**Records from a collection**
----------

import Mathlib
import HarnessLib
import HarnessLib.Audit
import Summits.Parity.Statement
import Literature.NumberTheory.Sieve.FordMaynardSieveBoundG1
import Literature.NumberTheory.Sieve.FordMaynardLevelHalfThresholds
import HarnessLib.Audit.Status.Attr

/-!
Route: FordMaynardSieveConst01651

CLOSED (proved) 2026-09-01T00:28:58Z by planner-decomp-parity-writer-1-g27-0 — reason: proved:Summit.Parity.GeneralizedHardyLittlewood.Theses.FordMaynardSieveConst01651.sieveConst01651_proof — note: success close on the operator's SUMMON docket (HOME/wake/…/SUMMON-decomp-parity-writer-1-20260831T232917Z.md df1ad394b37423ae, priority36b shard-B pen, on 21-frontier LD l.24455 (2) «LET FINISH»; PARITY.md ON-WAKE 1) by the route's tenure planner decomp-parity-writer-1 g27: TARGET stmt-Parity-19185 . The file is kept as the record of this route; refuted decls are indexed as negative knowledge (`ledger negatives`).

# Route FordMaynardSieveConst01651 — a positive linear-sieve constant on [0.1651, 1/3) at level 1/2
from one certified (1*g)-certificate

RUNG ROUTE, b-side of the ν*(1/2, 0) window (D-0059/D-0061, class rung; closes the rung leaf
`Summit.Parity.GeneralizedHardyLittlewood.LowerSieveThreshold01651 :=
FordMaynard.LowerSieveThresholdAt (1651/10000)` — Ford–Maynard
Theorem 2.7 (b) moved from 0.1663 to 0.1651: for every ν ∈ [0.1651, 1/3) SOME c > 0 is an admissible
lower-bound linear-sieve constant at
(γ, θ, ν) = (1/2, 0, ν); never summit credit). CONDITIONAL BRIDGE on the named Literature fact
`FordMaynard2024_thm73a_levelHalf`
(Ford–Maynard Theorem 7.3 (a) at P = (1/2, 0, ν), a printed theorem, unformalised; landed as p406831
and kept as the support item
FMThm73aLevelHalf so that `closes` names it). Given the bridge it suffices to show X = GCert01651: a
symmetric g, piecewise constant on
half-open convex polytopes of the ordered cone, with g(∅) = 1, supported on {all xᵢ > 0.1651, Σ xᵢ <
1/2}, with (𝟙⋆g)(x) ≤ 0 at every x of
dimension ≥ 2 with Σ xᵢ = 1 and all xᵢ ∈ (0.1651, 0.8349), and with V(0.1651, g) = sieveBoundG1
(1651/10000) g > 0 — the cell's certified
LP optimiser (kit j242906). Then `.exists_pos` gives c > 0 at ν = 0.1651 and
`IsLowerSieveConst.mono` carries it to every ν ≥ 0.1651.
Lean: `∃ g : Literature.NumberTheory.Sieve.FordMaynard.VecFn, g.IsSymmetric ∧
Literature.NumberTheory.Sieve.FordMaynard.IsPiecewiseConstOnCone g ∧ (∀ e : Fin 0 → ℝ, g 0 e = 1) ∧
(∀ (k : ℕ) (x : Fin k → ℝ), g k x ≠ 0 → k = 0 ∨ ((∀ i, (1651 / 10000 : ℝ) < x i) ∧ ∑ i, x i < 1 /
2)) ∧ (∀ k : ℕ, 2 ≤ k → ∀ x : Fin k → ℝ, (∀ i, (1651 / 10000 : ℝ) < x i ∧ x i < 1 - 1651 / 10000) →
∑ i, x i = 1 → Literature.NumberTheory.Sieve.FordMaynard.starSum g k x ≤ 0) ∧ 0 <
Literature.NumberTheory.Sieve.FordMaynard.sieveBoundG1 (1651 / 10000) g`

## Assembly
Pure logic over the landed p406831/p405840: from GCert01651 obtain g and its six properties;
`FordMaynard2024_thm73a_levelHalf.exists_pos`
(with 0 < 1651/10000 < 1/4 by norm_num) gives c > 0 with IsLowerSieveConst (1/2) 0 (1651/10000) c;
for ν ∈ [0.1651, 1/3),
`IsLowerSieveConst.mono` (monotone in ν) gives IsLowerSieveConst (1/2) 0 ν c. That 6-line argument
is the ASSEMBLY item (PROVED:
`assembly_holds` in SketchB.lean / SketchB_inline.lean, rc 0, axioms
propext/Classical.choice/Quot.sound) and the deciding theorem is
`closes (hA : Assembly) (h1 : GCert01651) (h2 : FMThm73aLevelHalf) : SieveConst01651 := hA h1 h2`
(glue.lean), so that every declared item is
in the cone of `closes` (BC6). Until the target is registered as ALT-CLOSER the gate reads this as
conclusion-mismatch and the route is DRAFT by
design; `ledger route edit <id> --closes-target <registered FQN> --closes-file glue.lean` then
serves it.
By-product for the closing Theorems file (lit note 2026-08-25T20:54Z, not an item): the 2-line
corollary that the leaf gives clause 1 of the
printed named fact `FordMaynard2024_thm27b` (∀ ν ∈ [0.1663, 1/3), ∃ c > 0, …) via
`LowerSieveThresholdAt.mono` / `lowerSieveThresholdAt_printed`,
so the tree records that the printed first clause is certified modulo Theorem 7.3 (a); clause 2
(divisor-bounded ε-family) would need
FM Theorem 8.3 as a further fact and is out of scope.

CLOSES_TARGET: closes rung F-P1 of Parity: Summit.Parity.GeneralizedHardyLittlewood.Theses.FordMaynardSieveConst01651.SieveConst01651 (D-0061; not the summit Statement) — the deciding theorem of this route concludes that registered leaf instead of the Statement decl `GeneralizedHardyLittlewood` (class rung: servable and labelled, never counted as concluding the summit Statement).

CONDITIONAL on Literature.NumberTheory.Sieve.FordMaynard.FordMaynard2024_thm73a_levelHalf — this route is an explicit reduction to that named conjecture (D-0019: crux floor waived).

Rationale: WHY THIS LINE. Ford–Maynard (arXiv:2407.14368, Theorem 2.7 (b), §8) prove C⁻(1/2, 0, ν) > 0 for ν >
0.1663 by exhibiting a g ∈ 𝒮𝒢₁ with (𝟙⋆g) ≤ 0 on
ℋ(P) and V(ν, g) > 0 in Theorem 7.3 (a) (their Mathematica LP, 80 digits, root 0.1662296). The cell
re-solved that LP on a finer family
(1370 two-dimensional + 2 three-dimensional cells, n₁ = 72) and CERTIFIED the optimiser at ν =
1651/10000: (𝟙⋆g) ≤ 0 checked in exact
rationals on all 153 050 cell types of ℋ (1 818 marginal rows proved empty by exact simplex, FAIL =
0) and V = 0.002706498 ± 3.7·10⁻¹⁰ > 0
in Arb balls (kit j242906; backup 0.1652, j242907; refereed) — the first statement about the b-side
of ν*(1/2, 0) not in print. The
statement layer making Theorem 7.3 (a) a named fact with exactly these hypotheses (starSum =
Definition 7.1, IsPiecewiseConstOnCone ⊆ 𝒮𝒢₁,
sieveBoundG1 = (7.1) with Lemma 8.4's description of ℋ, corollary `.exists_pos`) landed on
2026-08-25 (p406831), so the rung is a kernel
theorem modulo the printed Theorem 7.3 (a) and ONE finite certificate. Imported area: LP duality /
certified computation (interval
arithmetic, exact rational LP) pointed at sieve theory. It complements route
FordMaynardNoSieveConst0164 (c-side, no constant at 0.164):
together they pin ν*(1/2, 0) ∈ (0.164, 0.1651].

RANKED CRUXES. #0 SieveConst01651 (target) — the rung leaf itself, as this route's target item: for
every ν ∈ [0.1651, 1/3) some c > 0 is an admissible lower-bound linear-sieve constant at (1/2, 0, ν)
— identical by `rfl` to the operator leaf
`Summit.Parity.GeneralizedHardyLittlewood.LowerSieveThreshold01651` if/when that is landed;
registered (or to be registered) as the rung's ALT-CLOSER (D-0061), after which `route edit
--closes-target` makes the route served. (why it might fail: only if the certificate GCert01651 is
wrong (V-margin 2.7·10⁻³) or the named fact Theorem 7.3 (a) is mis-transcribed — the bridge is
declared.) [FordMaynard2024PrimeSieves, arXiv:2407.14368]
#2 GCert01651 (crux) — there is a symmetric vector function g, piecewise constant on (half-open)
convex polytopes inside the ordered cone in each dimension, with g(∅) = 1, g_k(x) ≠ 0 only if all xᵢ
> 0.1651 and Σ xᵢ < 1/2, such that (𝟙⋆g)(x) = Σ_{A ⊆ [k]} g(x_A) ≤ 0 for every k ≥ 2 and every x
with Σ xᵢ = 1 and all xᵢ ∈ (0.1651, 1 − 0.1651), and V(0.1651, g) = 1 + Σ_{k=2}^{6} ∫_{ordered
ℋ-slice} (𝟙⋆g)(x)/(x₁⋯x_k) > 0 — the cell's certified LP optimiser (spec spec_lp_01651_72.json, kit
j242906). [difficulty: L] (why it might fail: V-margin is only 2.7·10⁻³: the replay needs certified
two-sided enclosures of ~1.4·10³ log/dilog-valued cell integrals in the tree's sliceIntegral
normalisation, and (𝟙⋆g) ≤ 0 must hold POINTWISE on ℋ incl. cell faces (half-open decomposition),
not just per cell type.) [FordMaynard2024PrimeSieves, arXiv:2407.14368]
#9 FMThm73aLevelHalf (support) — the declared bridge — Ford–Maynard Theorem 7.3 (a) at P = (1/2, 0,
ν), 0 < ν < 1/4, for symmetric g piecewise constant on polytopes of the ordered cone (named
Literature fact, p406831; a printed theorem whose 20-page proof, §7 with §4–5, is unformalised).
Kept as an item so that the deciding theorem names it; closing it = formalising FM §7. [difficulty:
XL] [FordMaynard2024PrimeSieves, arXiv:2407.14368]

TWO-LAYER PLAN. GCert01651 needs no item-level split: the prover's layer (lemmas `--supports
GCert01651`) is (i) the cell table of spec_lp_01651_72.json as a
`VecFn` that is a finite sum of indicators of DISJOINT half-open polytopes of the ordered cone,
symmetrised (IsSymmetric, IsPiecewiseConstOnCone,
support, g(∅) = 1 by `decide`/`norm_num`-level facts); (ii) (𝟙⋆g) ≤ 0 pointwise on ℋ: on each of the
153 050 cell types (𝟙⋆g) is a
constant = a rational sum of table entries ≤ 0 (exact table check), faces included by the half-open
convention; (iii) V > 0: `sieveBoundG1`
unfolds to 1 + Σ_{k=2..6} Σ_cells c·∫_{cell ∩ {Σ=1}} dx/Πxᵢ, each integral enclosed two-sidedly
(closed forms in log/dilog or validated
quadrature, Arb values in evidence) with total error < 2.7·10⁻³.

KILL CRITERIA. A proof of `FordMaynard.NoLowerSieveConstAt ν₁` for some ν₁ ≥ 0.1651 (a certified
NEGATIVE Type-I* witness there, as in route
FordMaynardNoSieveConst0164) refutes the leaf and closes the route `refuted:GCert01651`. An exact
re-evaluation showing V(0.1651, g) ≤ 0 for
the spec kills GCert01651 as a certificate — pivot to the backup point 0.1652 (j242907) or 0.1655
(j242728, larger margin) with the leaf
instance changed by the operator. A refutation of the named fact as TYPED (misstatement of Theorem
7.3 (a)'s instance) sends the bridge
back to the lit seat (restate), not to the bin.

NOT DECOMPOSED YET. The certificate format (cell grid n₁ = 72 as half-open polytopes, the rational
table, the list of ~1.4·10³ cell integrals with two-sided
rational enclosures) and the enclosure lemmas for ∫ dx/Πxᵢ over polytope slices (log/dilog values)
are the prover's layer under
GCert01651 and deliberately not pre-typed (their shape depends on how the prover evaluates
`sliceIntegral` on indicator data). The bridge
FMThm73aLevelHalf is not decomposed: it is Ford–Maynard §7 verbatim.

CHEAPEST FALSIFIER. Re-run the cell's certificate job (evidence: spec_lp_01651_72.json +
fm27_lp2.py/fm27_cert.py, ≈ 80 s on kit): (H1) must print FAIL = 0 over
153 050 types and (H2) OBJ = 0.002706498 ± 4e−10 — DONE (kit j242906 by the cell; referee
PASS—REPRODUCED, STATUS 2026-08-25T19:52Z). Next
cheapest: check by hand that the tree's `sliceIntegral 2 1` of 𝟙[a<x₁<b]/(x₁x₂) on {x₁+x₂=1} equals
the cell's D₂ convention
(∫ dx₁/(x₁(1−x₁))) on one cell — a normalisation slip is the only way the certified number and the
Lean number can differ.

NUMBERS. Printed: C⁻(1/2, 0, ν) > 0 for ν > 0.1662296 (FordMaynard2024PrimeSieves Thm 2.7 (b), §8,
their g). Cell, certified g-side: 0.166
(j242723), 0.1655 (j242728), 0.1652 (j242907), 0.1651 (j242906: V = 0.002706498 ± 3.7·10⁻¹⁰, 153 050
types FAIL = 0); fine scan n₁ = 72:
V(0.1651) = +0.0027 … V(0.1654) = +0.0061; 0.165 at n₁ = 120 pending (j243098). c-side (other
route): no constant at 0.164. Items at open: 3
(GCert01651 = the certificate, crux; FMThm73aLevelHalf = the declared bridge, support; assembly);
both statement items are binders of `closes`.

DEFINITION REQUESTS. None new: starSum, IsPiecewiseConstOnCone, sieveBoundG1,
FordMaynard2024_thm73a_levelHalf (+ `.exists_pos`) landed as p406831;
LowerSieveThresholdAt (p405840), IsLowerSieveConst.mono exist. ALT-CLOSER (D-0061, class rung, rung
F-P1) — either of two registrations serves this route: (i) register THIS route's target decl
`Summit.Parity.GeneralizedHardyLittlewood.Theses.FordMaynardSieveConst01651.SieveConst01651`
(precedents: Hodge H1/H2, YangMills R2a–d point at Theses decls; no file
landing needed), then `ledger route edit <id> --closes-target <that FQN> --closes-file glue.lean`;
or (ii) land the operator leaf
`Summit.Parity.GeneralizedHardyLittlewood.LowerSieveThreshold01651` (text
HOME/parity-ideate-lit/leaves/LowerSieveThreshold01651.lean, same body by `rfl`) and register it,
then the same edit with a glue ending `:= by unfold
Summit.Parity.GeneralizedHardyLittlewood.LowerSieveThreshold01651; exact hA …` and the target item
retriaged `aside`. The route is opened DRAFT before either (conclusion-mismatch by design).

Novelty: Searches (2026-08-25): `lit search --hybrid "Ford Maynard theory of prime detecting sieves Type II
range threshold linear sieve constant" -n 8` (8 book hits, none on the (1/2,0,ν) threshold)
[corpus:book:harman2007-prime-detecting-sieves p.7]; `lit citing arxiv:2407.14368` (3 citing papers,
none computes thresholds) [graph:arxiv:2407.14368]; `lit galaxy search "Ford-Maynard|prime-detecting
sieves|Type II information" --star all -n 10` (hits = the paper itself and Harman's book)
[galaxy:pdf:2407.14368]; `lean search 'sieveBoundG1'` (p406831 only).
Nearest prior art found: FordMaynard2024PrimeSieves (arXiv:2407.14368) Theorem 2.7 (b) itself —
C⁻(1/2, 0, ν) > 0 for ν > 0.1663 by an LP optimiser computed in Mathematica to 80 digits (ancillary
files), no machine-checkable certificate.
Delta: moves the printed b-side threshold 0.1663 to 0.1651 with an exact-rational/Arb certificate on
a finer LP family and makes it a kernel target conditional only on the printed Theorem 7.3 (a),
complementing the c-side route (window (0.164, 0.1651]).
Claimed grade: variant  [refs: 2407.14368, book:harman2007-prime-detecting-sieves, arxiv:2407.14368]

Barriers (technique_class: sieve-lp-duality, certified-computation): - technique_class: sieve-lp-duality, certified-computation
- Literature.Barriers.Parity.FordMaynardMinimalTypeII: not evaded — USED in the positive direction:
the barrier says some Type-II information is necessary; the route quantifies how much suffices at
level 1/2 (Type-II range (ν, 2ν] ∪ [1−2ν, 1−ν) with ν ≥ 0.1651).
- Literature.Barriers.Parity.SelbergParityBarrier: consistent — a lower-bound sieve constant c > 0
is obtained only WITH Type-II (bilinear) information in the hypothesis, exactly the input parity
says the linear sieve alone lacks.
- Literature.Barriers.Parity.LinearSieveOptimality: not applicable — that barrier concerns the
β-sieve without Type-II information.
- Negatives index: empty near this line at filing (4 Parity negatives, none involves
IsLowerSieveConst / sieveBoundG1).

History (route lifecycle, newest last):
- 2026-08-26T01:37:03Z · closes_target -> closes rung F-P1 of Parity: Summit.Parity.GeneralizedHardyLittlewood.Theses.FordMaynardSieveConst01651.SieveConst01651 (D-0061; not the summit Statement) (planner-parity-ideate-p3-g4-0)
- 2026-08-31T14:50:38Z · BROKEN — GCert01651 (stmt-Parity-19186, crux) refuted by Summit.Parity.GeneralizedHardyLittlewood.Theorems.FordMaynardSieveConst01651GCert01651_refuted (refuter-decomp-parity-crit-1-g32-0)
- 2026-08-31T15:27:10Z · rev 4: dropped GCert01651 — repair step 3/3 (un-BREAK; precedent PrimeLevelFamEdge rev 6): drop the want of GCert01651 (stmt-Parity-19186, closed·refuted-misstated by Summit.Parity.General (planner-decomp-parity-writer-1-g24-0)
- 2026-08-31T15:27:10Z · REPAIRED (drop GCert01651) — back to open: repair step 3/3 (un-BREAK; precedent PrimeLevelFamEdge rev 6): drop the want of GCert01651 (stmt-Parity-19186, closed·refuted-misstated by Summit.Parity.General (planner-decomp-parity-writer-1-g24-0)
- 2026-09-01T00:28:58Z · CLOSED proved — proved:Summit.Parity.GeneralizedHardyLittlewood.Theses.FordMaynardSieveConst01651.sieveConst01651_proof (planner-decomp-parity-writer-1-g27-0)

sub-problem: GeneralizedHardyLittlewood · status: closed(proved) · opened planner-parity-ideate-p3-g2-0 2026-08-25T21:19:12Z · rev 5 · ledger route-Parity-FordMaynardSieveConst01651
GENERATED by the gate from the ledger (D-0016/17). Provers cite these decls: `theorem foo : Summit.Parity.GeneralizedHardyLittlewood.Theses.FordMaynardSieveConst01651.<Decl> := …` in Summits/Parity/GeneralizedHardyLittlewood/Theorems/<Name>.lean.
-/

namespace Summit.Parity.GeneralizedHardyLittlewood.Theses.FordMaynardSieveConst01651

----------

**Your assignment**
Only the lines above from the line containing "none computes thresholds)" through the line containing "Claimed grade: variant" should be retyped, exactly and with both ends included.

**Task solution**
none computes thresholds) [graph:arxiv:2407.14368]; `lit galaxy search "Ford-Maynard|prime-detecting
sieves|Type II information" --star all -n 10` (hits = the paper itself and Harman's book)
[galaxy:pdf:2407.14368]; `lean search 'sieveBoundG1'` (p406831 only).
Nearest prior art found: FordMaynard2024PrimeSieves (arXiv:2407.14368) Theorem 2.7 (b) itself —
C⁻(1/2, 0, ν) > 0 for ν > 0.1663 by an LP optimiser computed in Mathematica to 80 digits (ancillary
files), no machine-checkable certificate.
Delta: moves the printed b-side threshold 0.1663 to 0.1651 with an exact-rational/Arb certificate on
a finer LP family and makes it a kernel target conditional only on the printed Theorem 7.3 (a),
complementing the c-side route (window (0.164, 0.1651]).
Claimed grade: variant  [refs: 2407.14368, book:harman2007-prime-detecting-sieves, arxiv:2407.14368]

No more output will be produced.